ICS 270A: Introduction to Artificial Intelligence

Winter Quarter, 1999


Syllabus/Schedule:

Note: This schedule will be adjusted based on the background and number of students enrolled in the class.
Note that in Winter quarter, there are two Monday holidays: Jan 18th and Feb 15th.
This schedule is subject to change, especially in the later parts of the quarter. In some ways, it also may be modified based on student preferences and background knowledge. Note items marked "TDB".

 

Week

Readings

Topics

Jan 4 & 6
Introduction and Background

Textbook, chapter 1 and chapter 2.
First reaction paper due Jan 11: "Intelligence without Representation", Rodney Brooks, 1991.

What is artificial intelligence? Related fields: philosophy, psychology, mathematics, computer engineering, etc. A brief history of AI, including a discussion of the grand challenges (past and present) of the field. AI from a rational agent perspective. Agent architectures and programs.

Jan 11 & 13
Problem-Solving by Search

Textbook, chapter 3 and chapter 4.
Also section 5.2
A Graded homework will be due on Jan 20th, for basic search algorithms that I do not have time to cover in class.
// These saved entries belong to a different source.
import Summits.BirchSwinnertonDyer.BirchSwinnertonDyer.Theorems.ByReductionTypeAtTwoSupersingularHondaSystemAtTwoExists
import Summits.BirchSwinnertonDyer.BirchSwinnertonDyer.Theorems.ByReductionTypeAtTwoSupersingularFlatLocalDataOfHondaSystem
import HarnessLib

/-!
# Route `ByReductionTypeAtTwo` (rung K4), crux `SupersingularRankZeroAtTwo` (item stmt-BirchSwinnertonDyer-19097), line `odd_blind_package`
# v2.16 (registry sha256 `894e1c8537f556ac…`, commit c58af0388707): **stub 2/6 `stub_hondaAtTwo` DISCHARGED BY NAME** by tower-1 GEN 66's
# unconditional kernel theorem `SSHondaTwo.hondaSystemAtTwoExists : F1Sign2.HondaSystemAtTwoExists` (Sprung 2012 Thm. 2.2 AT `p = 2`, all
# `a₂ ∈ {0, ±2}`), and the old stub 2's local conjuncts (1)–(6) made UNCONDITIONAL (★ p827135 ∘ (C1))

HONEST FRAMING (cell `bsd-2adic`, run/shared/lean/pub/bsd-2adic/, seat `bsd-2adic-ss-1` GEN 24 = LEAD lineage of 19097; HUMAN RULINGS
D-0036 / D-0054 / D-0074; director-bsd (867)(b)(i) / (869)(a)): THEOREMS ONLY (no definition, no named fact, no instance, no `sorry`, axioms the
standard trio).  `stub_hondaAtTwo` below has EXACTLY the registered name and signature (`Lines/odd_blind_package.lean` v2.16 :1739–1740:
`theorem stub_hondaAtTwo : Summit.BirchSwinnertonDyer.Rank1Residual.F1Sign2.HondaSystemAtTwoExists`) and is proved by the landed theorem, so ONE of the
six registered stubs of 19097 is a tree theorem; the crux stays OPEN on the other five (`stub_pub` [print], `stub_flatPackage` ⟸ {COUNT♭, F1♭, ZL2},
`stub_fineMu`, `stub_oddFlatValueLaw`, `stub_lowerOffGenericOdd`); nothing booked; BSD is proved for no curve by this file.

WHAT.  (C1) = `F1Sign2.HondaSystemAtTwoExists` (cell `bsd-f1-sign2`'s def, `Summits/BirchSwinnertonDyer/Rank1Residual/F1Sign2/LocalConditionAtTwo.lean`):
on every globally minimal `W/ℚ` good supersingular at `2`, along the local cyclotomic `ℤ₂`-tower at the place above `2`, a NEGATIVE-SIGN local
system `(g, cneg, c)` with Sprung's `p = 2` relations (`IsHondaSystemAtTwo`).  Tower-1 GEN 66 proved it in the kernel for all `a₂ ∈ {0, ±2}`
(files `…HondaSystemAtTwo{Dual,PrimalZero,Zero,SprungIso,SprungGenStep,SprungPoints,SprungPrimal,Exists}.lean`).  This file: (i) the registered
stub by name; (ii) `flatLocalData_two` = ★ p827135 `SSFlatLocalData.flatLocalData_of_hondaSystemAtTwoExists` at (C1): conjuncts (1)–(6) of the
old stub 2 `UniformFlatHondaDataAtTwo` (local system, (Tr), (INJ), (SAT), Honda legality) now UNCONDITIONAL; (iii) a read-back `example`.

References: F. Sprung, J. Number Theory 132 (2012) 1483–1506, Thm. 2.2, Def. 2.7, Lemma 7.9; S. Kobayashi, Invent. Math. 152 (2003), §8.
-/

set_option autoImplicit false
-- the Theorems namespace of this sub repeats the summit name by design (D-0017 nested layout: Summit.<S>.<Sub>)
set_option linter.dupNamespace false

noncomputable section

open scoped Classical NumberField

namespace Summit.BirchSwinnertonDyer.BirchSwinnertonDyer.Theorems.OddBlindStubs

open NumberField IsDedekindDomain WeierstrassCurve Literature.NumberTheory.EllipticCurves
  Literature.NumberTheory.EllipticCurves.ZpExtension Literature.NumberTheory.EllipticCurves.Sprung2012
  Literature.NumberTheory.EllipticCurves.Kobayashi2003 Literature.NumberTheory.GaloisRepresentations
  Literature.NumberTheory.EllipticCurves.Rank1Residual
  Summit.BirchSwinnertonDyer.Rank1Residual Summit.BirchSwinnertonDyer.Rank1Residual.F1Sign2

/-- ★★★ **Registered stub 2/6 of crux 19097 (line `odd_blind_package` v2.16), BY NAME: `stub_hondaAtTwo`** — (C1) Sprung 2012 Thm. 2.2 at
`p = 2` in `ℤ₂`-tower form, `F1Sign2.HondaSystemAtTwoExists`, for every globally minimal good-supersingular-at-`2` curve (`a₂ ∈ {0, ±2}`).
Proof: tower-1 GEN 66's unconditional kernel theorem `SSHondaTwo.hondaSystemAtTwoExists`.  Same name and signature as the registered stub
(`Lines/odd_blind_package.lean` :1739). [cite: Sprung2012, Thm. 2.2 (p. 1487), Def. 2.7, Lemma 7.9] -/
theorem stub_hondaAtTwo : Summit.BirchSwinnertonDyer.Rank1Residual.F1Sign2.HondaSystemAtTwoExists :=
  SSHondaTwo.hondaSystemAtTwoExists

/-- ★★ **Conjuncts (1)–(6) of the old stub 2 `UniformFlatHondaDataAtTwo`, UNCONDITIONAL**: on every curve of the crux (non-CM, analytic rank `0`,
good supersingular at `2`), every cyclotomic `(κ, γ)`, at the place `v ∋ 2`: a local system `(g, c)` with `g` restricting to a topological
generator, `c n ∈ E(ℚ_{n,v})`, Sprung's trace relation `Tr_{n+1/n} c_{n+1} = a₂ c_n − c_{n−1}` (`n ≥ 1`), the layer-`0` conditions (INJ)
(`z₀(c 0) = 0 ⇒ z₀ = 0`) and (SAT) (`2a` a value at `c 0` ⇒ `a` a value), and the Honda legality `∃ cneg, IsHondaSystemAtTwo κ ι W a₂ g cneg c` —
★ p827135 `SSFlatLocalData.flatLocalData_of_hondaSystemAtTwoExists` (its conclusion VERBATIM) evaluated at (C1).
[cite: Sprung2012, Thm. 2.2, Lemma 7.9] -/
theorem flatLocalData_two :
    ∀ (W : WeierstrassCurve ℚ) [W.IsElliptic] [W.IsGloballyMinimal],
      ¬ W.HasCM → W.analyticRank = 0 → GoodSS W 2 →
      ∀ (κ : ZpExtension ℚ 2) (γ : Field.absoluteGaloisGroup ℚ),
        κ.IsCyclotomic → κ.IsTopGenerator γ → IsCyclotomicVariable 2 γ →
      ∀ (v : HeightOneSpectrum (𝓞 ℚ)), (2 : 𝓞 ℚ) ∈ v.asIdeal →
      ∃ (g : Field.absoluteGaloisGroup (v.adicCompletion ℚ)) (c : ℕ → localPoints W (v.adicCompletion ℚ)),
        κ.IsTopGenerator (resGalOfEmb (closureEmb (K := ℚ) (v.adicCompletion ℚ)) g) ∧
        (∀ n, c n ∈ localLayerPointsOfEmb κ (closureEmb (K := ℚ) (v.adicCompletion ℚ)) W n) ∧
        (∀ n, 1 ≤ n → localTraceOfEmb κ (closureEmb (K := ℚ) (v.adicCompletion ℚ)) W n (n + 1)
          (c (n + 1)) = W.frobeniusTrace 2 • c n - c (n - 1)) ∧
        (∀ z₀ : localLayerPointsOfEmb κ (closureEmb (K := ℚ) (v.adicCompletion ℚ)) W 0 →+ ℤ_[2],
          evalOn W (localLayerPointsOfEmb κ (closureEmb (K := ℚ) (v.adicCompletion ℚ)) W 0) z₀ (c 0) = 0 →
            z₀ = 0) ∧
        (∀ a : ℤ_[2],
          (∃ z₀ : localLayerPointsOfEmb κ (closureEmb (K := ℚ) (v.adicCompletion ℚ)) W 0 →+ ℤ_[2],
            evalOn W (localLayerPointsOfEmb κ (closureEmb (K := ℚ) (v.adicCompletion ℚ)) W 0) z₀ (c 0) =
              2 * a) →
          ∃ y : localLayerPointsOfEmb κ (closureEmb (K := ℚ) (v.adicCompletion ℚ)) W 0 →+ ℤ_[2],
            evalOn W (localLayerPointsOfEmb κ (closureEmb (K := ℚ) (v.adicCompletion ℚ)) W 0) y (c 0) = a) ∧
        (∃ cneg : localPoints W (v.adicCompletion ℚ),
          IsHondaSystemAtTwo κ (closureEmb (K := ℚ) (v.adicCompletion ℚ)) W (W.frobeniusTrace 2) g cneg c) :=
  SSFlatLocalData.flatLocalData_of_hondaSystemAtTwoExists SSHondaTwo.hondaSystemAtTwoExists

/-- Read-back (pen shape): the registered signature of `stub_hondaAtTwo`, closed by the theorem of the same name. -/
example : Summit.BirchSwinnertonDyer.Rank1Residual.F1Sign2.HondaSystemAtTwoExists := stub_hondaAtTwo

end Summit.BirchSwinnertonDyer.BirchSwinnertonDyer.Theorems.OddBlindStubs

end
Principles of Search: Goal and problem formulation. Types of search problems. Abstraction.
Uninformed ("Blind") Search: Breadth-first, depth-first, uniform-cost, depth-limited, iterative-deepening, and bidirectional search techniques. Constraint satisfation problems. Time-space complexity. Completeness and optimality. MiniMax search for game playing.
Informed ("Heuristic") Search: Best-first, A*, iterative deepening A* (IDA*), and SMA*, search techniques. Heuristic functions. Search and optimization. Hill-climbing techniques.

Jan 20, 25, & 27
Logic, Knowledge Representation and Reasoning

Genesereth & Nilsson, chapter 2, pp. 9-36 (handout will be provided).
Textbook, chapters 8, pp 217 - 234 and chapter 9, pp 265 - 286.
Reaction paper due Jan 27: "Enabling Agents to Work Together", Guha and Lenat, 1994.

Knowledge representation and First-Order Logic.
Inference, Unification & Theorem proving (including Prolog).
Knowledge Bases and Knowledge-based systems.
The CYC knowledge base.

Feb 1 & 3
Planning systems

Textbook, chapter 11, entire, plus section 12.1

STRIPS planners; partial-order plans
Some time for midterm review

Feb 8 Midterm Exam

Feb 10/17
Probabilistic Knowledge Representation and Reasoning

Textbook, chapters 14 &  15, thru the beginning of 15.3 (p. 447)
Also, another reaction paper on this topic (TBD), due Feb 17th

Review of Probability Theory: Conditional probability. Bayes' rule and its application.
Probabilistic Reasoning with Belief Networks: Belief network semantics. Inference algorithms for singly-connected graphs. Practical issues in building belief networks.
Decision-Theoretic Agents: Utility theory. Preferences and utility functions. Decision networks. Value of information. (Time permitting!)

Feb 22 & 24
Machine Learning

Textbook, chapters 18 thru 18.4 (p. 544) & 19 (entire)
Reaction paper due Feb 24: "Induction of Decision Trees", Quinlan, 1986

Deductive vs. Inductive learning, prior knowledge, performance estimation. Learning logical descriptions. Probabilistic and statistical approaches.
Classification, clustering, online learning, reinforcement learning. Neural networks.

Feb 24

Status report of final projects due

March 1 & 3
Natural Language Processing

Textbook, chapter 22 (entire) & section 23.2 only
OR
Rich & Knight, chapter 15

?? TBD: Russell and Norvig's approach is quite different from Rich & Knight, so I will choose one or the other (not both!).

March 8

This space intentionally left blank

Will be used either for other AI topics, or to make up slippage from this schedule.